**AIM OF THE EXERCISE:** Retype exactly the lines from the line with "have hF1 : Real.sqrt" to the end of the data, keeping both boundary lines.

[Collected data entries]
★ ★ ★ ★
/-- **`ζ(k,1/3) − ζ(k,2/3) ∈ ℚ·√3·π^k` for odd `k ≥ 3`** — the source's "`D^{k−1}(π cot πz)|_{z=1/3}` is a rational
multiple of `√3 π^k`", here from `Σ_n sin(2πn/3)/n^k = (−1)^{(k+1)/2}(2π)^k B_k(1/3)/(2·k!)` with
`sin(2πn/3) = 0, √3/2, −√3/2` according to `n mod 3`. [cite: GunRammurtyRath2011, proof of Proposition 7 (p. 1343)] -/
theorem exists_rat_hurwitzValue_third_sub {k : ℕ} (hk : Odd k) (hk3 : 3 ≤ k) :
    ∃ c : ℚ, hurwitzValue k (1 / 3) - hurwitzValue k (2 / 3) = (c : ℝ) * Real.sqrt 3 * Real.pi ^ k := by
  obtain ⟨m, rfl⟩ := hk
  have hm : m ≠ 0 := by omega
  have hF := (hasSum_one_div_nat_pow_mul_sin hm (x := 1 / (3 : ℕ))
    ⟨by positivity, by norm_num⟩).tsum_eq
  rw [tsum_sin_div_pow_eq_sum_residues (by omega) (by norm_num)] at hF
  simp only [Finset.sum_range_succ, Finset.sum_range_zero, zero_add] at hF
  -- the three sines
  have s0 : Real.sin (2 * Real.pi * ((0 : ℕ) : ℝ) / (3 : ℕ)) = 0 := by simp
  have s1 : Real.sin (2 * Real.pi * ((1 : ℕ) : ℝ) / (3 : ℕ)) = Real.sqrt 3 / 2 := by
    rw [show 2 * Real.pi * ((1 : ℕ) : ℝ) / (3 : ℕ) = Real.pi - Real.pi / 3 by push_cast; ring, Real.sin_pi_sub,
      Real.sin_pi_div_three]
  have s2 : Real.sin (2 * Real.pi * ((2 : ℕ) : ℝ) / (3 : ℕ)) = -(Real.sqrt 3 / 2) := by
    rw [show 2 * Real.pi * ((2 : ℕ) : ℝ) / (3 : ℕ) = Real.pi / 3 + Real.pi by push_cast; ring, Real.sin_add_pi,
      Real.sin_pi_div_three]
  rw [s0, s1, s2, zero_mul, zero_add] at hF
  -- the two progressions
  have p1 := (hasSum_progression_hurwitzValue (u := 1) (v := 3) (s := 2 * m + 1) le_rfl (by norm_num)
    (by omega)).tsum_eq
  have p2 := (hasSum_progression_hurwitzValue (u := 2) (v := 3) (s := 2 * m + 1) (by norm_num) (by norm_num)
    (by omega)).tsum_eq
  have e1 : ∑' n : ℕ, 1 / (((1 + 3 * n : ℕ) : ℝ)) ^ (2 * m + 1) = ∑' n : ℕ, 1 / (((1 + n * 3 : ℕ) : ℝ)) ^ (2 * m + 1) :=
    tsum_congr fun n => by rw [mul_comm]
  have e2 : ∑' n : ℕ, 1 / (((2 + 3 * n : ℕ) : ℝ)) ^ (2 * m + 1) = ∑' n : ℕ, 1 / (((2 + n * 3 : ℕ) : ℝ)) ^ (2 * m + 1) :=
    tsum_congr fun n => by rw [mul_comm]
  rw [e1, e2, p1, p2, show (1 : ℝ) / (3 : ℕ) = ((1 / 3 : ℚ) : ℝ) by norm_num, bernoulli_map_eval_ratCast]
    at hF
  simp only [Nat.cast_one, Nat.cast_ofNat] at hF
  -- `hF : √3/2·(ζ(k,1/3)/3^k) − √3/2·(ζ(k,2/3)/3^k) = C·B_k(1/3)`; solve for the difference (`(√3)² = 3`)
  have h3 : Real.sqrt 3 * Real.sqrt 3 = 3 := Real.mul_self_sqrt (by norm_num)
  have h3k : (3 : ℝ) ^ (2 * m + 1) ≠ 0 := by positivity
  set D : ℝ := hurwitzValue (2 * m + 1) (1 / 3) - hurwitzValue (2 * m + 1) (2 / 3) with hD
  set R : ℝ := (-1) ^ (m + 1) * (2 * Real.pi) ^ (2 * m + 1) / 2 / ((2 * m + 1)! : ℕ) *
    (((Polynomial.bernoulli (2 * m + 1)).eval (1 / 3) : ℚ) : ℝ) with hR
  have hF1 : Real.sqrt 3 * D = 2 * 3 ^ (2 * m + 1) * R := by
    rw [← hF, hD]
    field_simp
    ring
  have hF2 : D = Real.sqrt 3 / 3 * (2 * 3 ^ (2 * m + 1) * R) := by
    rw [← hF1]
    linear_combination (-D / 3) * h3
  refine ⟨(-1) ^ (m + 1) * 2 ^ (2 * m + 1) / 2 / ((2 * m + 1)! : ℕ) * (Polynomial.bernoulli (2 * m + 1)).eval (1 / 3) *
    3 ^ (2 * m + 1) * 2 / 3, ?_⟩
  rw [hF2, hR]
  push_cast
  ring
★ ★ ★ ★
**SOLVED PROBLEM:**
  have hF1 : Real.sqrt 3 * D = 2 * 3 ^ (2 * m + 1) * R := by
    rw [← hF, hD]
    field_simp
    ring
  have hF2 : D = Real.sqrt 3 / 3 * (2 * 3 ^ (2 * m + 1) * R) := by
    rw [← hF1]
    linear_combination (-D / 3) * h3
  refine ⟨(-1) ^ (m + 1) * 2 ^ (2 * m + 1) / 2 / ((2 * m + 1)! : ℕ) * (Polynomial.bernoulli (2 * m + 1)).eval (1 / 3) *
    3 ^ (2 * m + 1) * 2 / 3, ?_⟩
  rw [hF2, hR]
  push_cast
  ring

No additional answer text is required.